[Stored data]
import Summits.QuantumFields.YangMills.Theorems.BalabanUVNodesPortS1HalvesDefs
import Summits.QuantumFields.YangMills.Theorems.BalabanUVNodesPortS1ResidueWAdd
import Summits.QuantumFields.YangMills.Theorems.BalabanUVNodesPortS1SplitGerm
import Summits.QuantumFields.YangMills.Theorems.BalabanUVNodesPortS1Spaces
import Summits.QuantumFields.YangMills.Theorems.BalabanUVNodesPortHRecordJoinDefs

/-!
# NODE O port PT-A — THE GLUE OF THE TWO HALVES: 27930⁸-Ax-LR4 (`PortHRecordJoin.Sig8LR4 F` for every `F`, = the route decl `Theses.BalabanUVNodes.PortRecordRepresentationS1` by `Iff.rfl`)
# ⟸ `PortRecordLZHalf F` ([16] (63): the `log Z^{(k)}` bracket has a wrap-aware residue) + `PortRecordFEHalf F` ([I] (2.12)–(2.14) + [II]: the remainder has one), for every `F`

Cell `ym-nodeO-ideate`, porter seat `ymgap-nodeO-port-PTA-1` (gen 4); `--supports stmt-QuantumFields-27930` (helper).  [I] = [Balaban1987RG1], [II] = [Balaban1988RG2Cluster].  The composition
of the line skeleton `Cruxes/PortRecordRepresentationS1/Lines/pta-residueW.lean` (stubs `stub_LZ : ∀ F, PortRecordLZHalf F`, `stub_FE : ∀ F, PortRecordFEHalf F`).
* §1 `residueAtW_anti_radii` — `ResidueAtW` is antitone in the radii `(α₀, α₁)` (`recordUc_mono`): two halves with different radii meet at `min` (the `κ`-twin is `…SplitGerm.residueAtW_mono`).
* §2 ★★★ `sig27930v8LR4_of_halves` — `Mth := max`, `κ := min`, radii `:= min`, `E₀ := E₁ + E₂`, `ε₂₉, γ₀` from the FE half (the LZ half holds at every `ε₂₉ > 0` and is flow-free), split
  `recordΦfAx = phiLZ + phiFE` by construction (`phiLZ_add_phiFE`), into `…ResidueWAdd.sig27930v8LR4_of_residueAtW₂`.

HONEST FRAMING.  Bookkeeping; neither half is proved here (both are OPEN: LZ conditional on NODE O's leaves, FE = print's §2–§5 + [II], XXL); 27930 OPEN; K0⁷∕K-Ax OPEN; NODE O 0∕1;
COUNT 8∕28 · K 1∕4 UNMOVED; finite `𝕋⁴_{L^K}` at fixed ε — NOT continuum ∕ OS ∕ Clay; **the Yang–Mills mass gap is NOT proved by any of this.**  No `sorry`, no `def`, no `instance`.
-/

noncomputable section

open scoped BigOperators Matrix.Norms.L2Operator Topology

namespace Summit.QuantumFields.YangMills.Theorems.BalabanUVNodesPortS1

open Summit.QuantumFields.YangMills.Theorems.K0RecordFormatNames
open Literature.MathematicalPhysics.QuantumFieldTheory.Balaban1983to89
open Literature.MathematicalPhysics.QuantumFieldTheory.Balaban1983to89.Node00
open Literature.MathematicalPhysics.QuantumFieldTheory.Balaban1983to89.T4Continuum (T4Family)
open _root_.Filter

section Radii

variable (F : T4Family)

variable {F} in
/-- **The wrap-aware residue is ANTITONE in the radii**: rows (a)(b) (off- and on-wrap) quantify over pairs of `recordUc … α₀ α₁ … X`, which SHRINKS with the radii (`recordUc_mono`); (c)(d)(f′)
do not read them.  So two halves with different radii meet at `min`. [cite: Balaban1987RG1, p.263 L5–13, (1.18) p.263 (bookkeeping)] -/
theorem residueAtW_anti_radii {Mc k : ℕ} {Ψ : IntLocalFormula (F.L ^ (k + 1) * Mc)} {Ew : TorusPieces F Mc k} {a₀ ε₂₉ α₀ α₀' α₁ α₁' E₀ κ : ℝ}
    {Φf : (n : ℕ) → recordW F a₀ ε₂₉ k (recordK₀ F Mc k + n) → ℂ}
    (h : Ψ.ResidueAtW F Mc k Ew a₀ ε₂₉ α₀ α₁ E₀ κ Φf) (h₀ : α₀' ≤ α₀) (h₁ : α₁' ≤ α₁) :
    Ψ.ResidueAtW F Mc k Ew a₀ ε₂₉ α₀' α₁' E₀ κ Φf := by
  obtain ⟨hA, hB, hEA, hEB, hEL, hEG, hR⟩ := h
  have sub : ∀ (n : ℕ) (X : (recordDomSys F Mc k (recordK₀ F Mc k + n)).Dom),
      recordUc F Mc k α₀' α₁' (recordK₀ F Mc k + n) X ⊆ recordUc F Mc k α₀ α₁ (recordK₀ F Mc k + n) X :=
    fun n X => recordUc_mono F Mc k (recordK₀ F Mc k + n) X h₀ h₁
  exact ⟨fun n X hX φ hφ => hA n X hX φ (sub n X hφ), fun n X hX φ hφ => hB n X hX φ (sub n X hφ),
    fun n X hX φ hφ => hEA n X hX φ (sub n X hφ), fun n X hX φ hφ => hEB n X hX φ (sub n X hφ), hEL, hEG, hR⟩

end Radii

/-- ★★★ **27930⁸-Ax-LR4 FROM ITS TWO HALVES**: the LZ half (`PortRecordLZHalf`, flow-free, every `ε₂₉ > 0`) and the FE half (`PortRecordFEHalf`, picks `γ₀, ε₂₉`) for every torus family give the
signed text `Sig8LR4 F` for every `F` (`= Theses.BalabanUVNodes.PortRecordRepresentationS1` by `Iff.rfl`; route file deliberately not imported, docket O-8).  Assembly: `Mth := max`, `κ := min`,
radii `:= min` (`residueAtW_mono`, `residueAtW_anti_radii`), `E₀ := E₁ + E₂` and the split `recordΦfAx = phiLZ + phiFE` (`phiLZ_add_phiFE`, by construction) into
`sig27930v8LR4_of_residueAtW₂`. [cite: Balaban1987RG1, (2.12)–(2.14) p.268, Thm 3 p.264; Balaban1988RG2Cluster, p.21] -/
theorem sig27930v8LR4_of_halves (hLZ : ∀ F, PortRecordLZHalf F) (hFE : ∀ F, PortRecordFEHalf F) :
    ∀ F, Summit.QuantumFields.YangMills.Theorems.PortHRecordJoin.Sig8LR4 F := by
  refine sig27930v8LR4_of_residueAtW₂ fun F => ?_
  obtain ⟨M₁, H₁⟩ := hLZ F
  obtain ⟨M₂, H₂⟩ := hFE F
  refine ⟨max M₁ M₂, fun Mc hMc j c c₀ c₁ B₃ B₃' a₀ a₁ hG h₁ h₂ h₃ h₄ h₅ h₆ h₇ hT8 hT9 hTE hP9 hP9L => ?_⟩
  obtain ⟨γ₀, ε₂₉, E₂, κ₂, β₀, β₁, hγ, hε, hE₂, hκ₂, hβ₀, hβ₁, HFE⟩ :=
    H₂ Mc (le_of_max_le_right hMc) j c c₀ c₁ B₃ B₃' a₀ a₁ hG h₁ h₂ h₃ h₄ h₅ h₆ h₇ hT8 hT9 hTE hP9 hP9L
  obtain ⟨E₁, κ₁, α₀, α₁, hE₁, hκ₁, hα₀, hα₁, HLZ⟩ :=
    H₁ Mc (le_of_max_le_left hMc) j c c₀ c₁ B₃ B₃' a₀ a₁ hG h₁ h₂ h₃ h₄ h₅ h₆ h₇ hT8 hT9 hTE hP9 hP9L ε₂₉ hε
  refine ⟨γ₀, ε₂₉, E₁, E₂, min κ₁ κ₂, min α₀ β₀, min α₁ β₁, hγ, hε, hE₁, hE₂, le_min hκ₁ hκ₂, lt_min hα₀ hβ₀, lt_min hα₁ hβ₁,
    fun k g hflow hint => ?_⟩
  obtain ⟨Ψ₁, Ew₁, hR₁⟩ := HLZ k
  obtain ⟨Ψ₂, Ew₂, hR₂⟩ := HFE k g hflow hint
  refine ⟨phiLZ F Mc a₀ ε₂₉ k, phiFE F Mc a₀ ε₂₉ k (FlowStep.prefixOf g k), Ψ₁, Ψ₂, Ew₁, Ew₂,
    residueAtW_anti_radii (residueAtW_mono hR₁ le_rfl (min_le_left _ _) hE₁) (min_le_left _ _) (min_le_left _ _),
    residueAtW_anti_radii (residueAtW_mono hR₂ le_rfl (min_le_right _ _) hE₂) (min_le_right _ _) (min_le_right _ _),
    fun n => Eventually.of_forall fun B => phiLZ_add_phiFE F Mc a₀ ε₂₉ k (FlowStep.prefixOf g k) n B⟩

end Summit.QuantumFields.YangMills.Theorems.BalabanUVNodesPortS1

end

## ASSIGNMENT
Your task is to restate, word for word, only those lines above that fall between the line holding "Ψ.ResidueAtW F Mc k Ew a₀ ε₂₉ α₀'" and the line holding "fun k g hflow hint => ?_⟩", inclusive.

## RESPONSE AREA
    Ψ.ResidueAtW F Mc k Ew a₀ ε₂₉ α₀' α₁' E₀ κ Φf := by
  obtain ⟨hA, hB, hEA, hEB, hEL, hEG, hR⟩ := h
  have sub : ∀ (n : ℕ) (X : (recordDomSys F Mc k (recordK₀ F Mc k + n)).Dom),
      recordUc F Mc k α₀' α₁' (recordK₀ F Mc k + n) X ⊆ recordUc F Mc k α₀ α₁ (recordK₀ F Mc k + n) X :=
    fun n X => recordUc_mono F Mc k (recordK₀ F Mc k + n) X h₀ h₁
  exact ⟨fun n X hX φ hφ => hA n X hX φ (sub n X hφ), fun n X hX φ hφ => hB n X hX φ (sub n X hφ),
    fun n X hX φ hφ => hEA n X hX φ (sub n X hφ), fun n X hX φ hφ => hEB n X hX φ (sub n X hφ), hEL, hEG, hR⟩

end Radii

/-- ★★★ **27930⁸-Ax-LR4 FROM ITS TWO HALVES**: the LZ half (`PortRecordLZHalf`, flow-free, every `ε₂₉ > 0`) and the FE half (`PortRecordFEHalf`, picks `γ₀, ε₂₉`) for every torus family give the
signed text `Sig8LR4 F` for every `F` (`= Theses.BalabanUVNodes.PortRecordRepresentationS1` by `Iff.rfl`; route file deliberately not imported, docket O-8).  Assembly: `Mth := max`, `κ := min`,
radii `:= min` (`residueAtW_mono`, `residueAtW_anti_radii`), `E₀ := E₁ + E₂` and the split `recordΦfAx = phiLZ + phiFE` (`phiLZ_add_phiFE`, by construction) into
`sig27930v8LR4_of_residueAtW₂`. [cite: Balaban1987RG1, (2.12)–(2.14) p.268, Thm 3 p.264; Balaban1988RG2Cluster, p.21] -/
theorem sig27930v8LR4_of_halves (hLZ : ∀ F, PortRecordLZHalf F) (hFE : ∀ F, PortRecordFEHalf F) :
    ∀ F, Summit.QuantumFields.YangMills.Theorems.PortHRecordJoin.Sig8LR4 F := by
  refine sig27930v8LR4_of_residueAtW₂ fun F => ?_
  obtain ⟨M₁, H₁⟩ := hLZ F
  obtain ⟨M₂, H₂⟩ := hFE F
  refine ⟨max M₁ M₂, fun Mc hMc j c c₀ c₁ B₃ B₃' a₀ a₁ hG h₁ h₂ h₃ h₄ h₅ h₆ h₇ hT8 hT9 hTE hP9 hP9L => ?_⟩
  obtain ⟨γ₀, ε₂₉, E₂, κ₂, β₀, β₁, hγ, hε, hE₂, hκ₂, hβ₀, hβ₁, HFE⟩ :=
    H₂ Mc (le_of_max_le_right hMc) j c c₀ c₁ B₃ B₃' a₀ a₁ hG h₁ h₂ h₃ h₄ h₅ h₆ h₇ hT8 hT9 hTE hP9 hP9L
  obtain ⟨E₁, κ₁, α₀, α₁, hE₁, hκ₁, hα₀, hα₁, HLZ⟩ :=
    H₁ Mc (le_of_max_le_left hMc) j c c₀ c₁ B₃ B₃' a₀ a₁ hG h₁ h₂ h₃ h₄ h₅ h₆ h₇ hT8 hT9 hTE hP9 hP9L ε₂₉ hε
  refine ⟨γ₀, ε₂₉, E₁, E₂, min κ₁ κ₂, min α₀ β₀, min α₁ β₁, hγ, hε, hE₁, hE₂, le_min hκ₁ hκ₂, lt_min hα₀ hβ₀, lt_min hα₁ hβ₁,
    fun k g hflow hint => ?_⟩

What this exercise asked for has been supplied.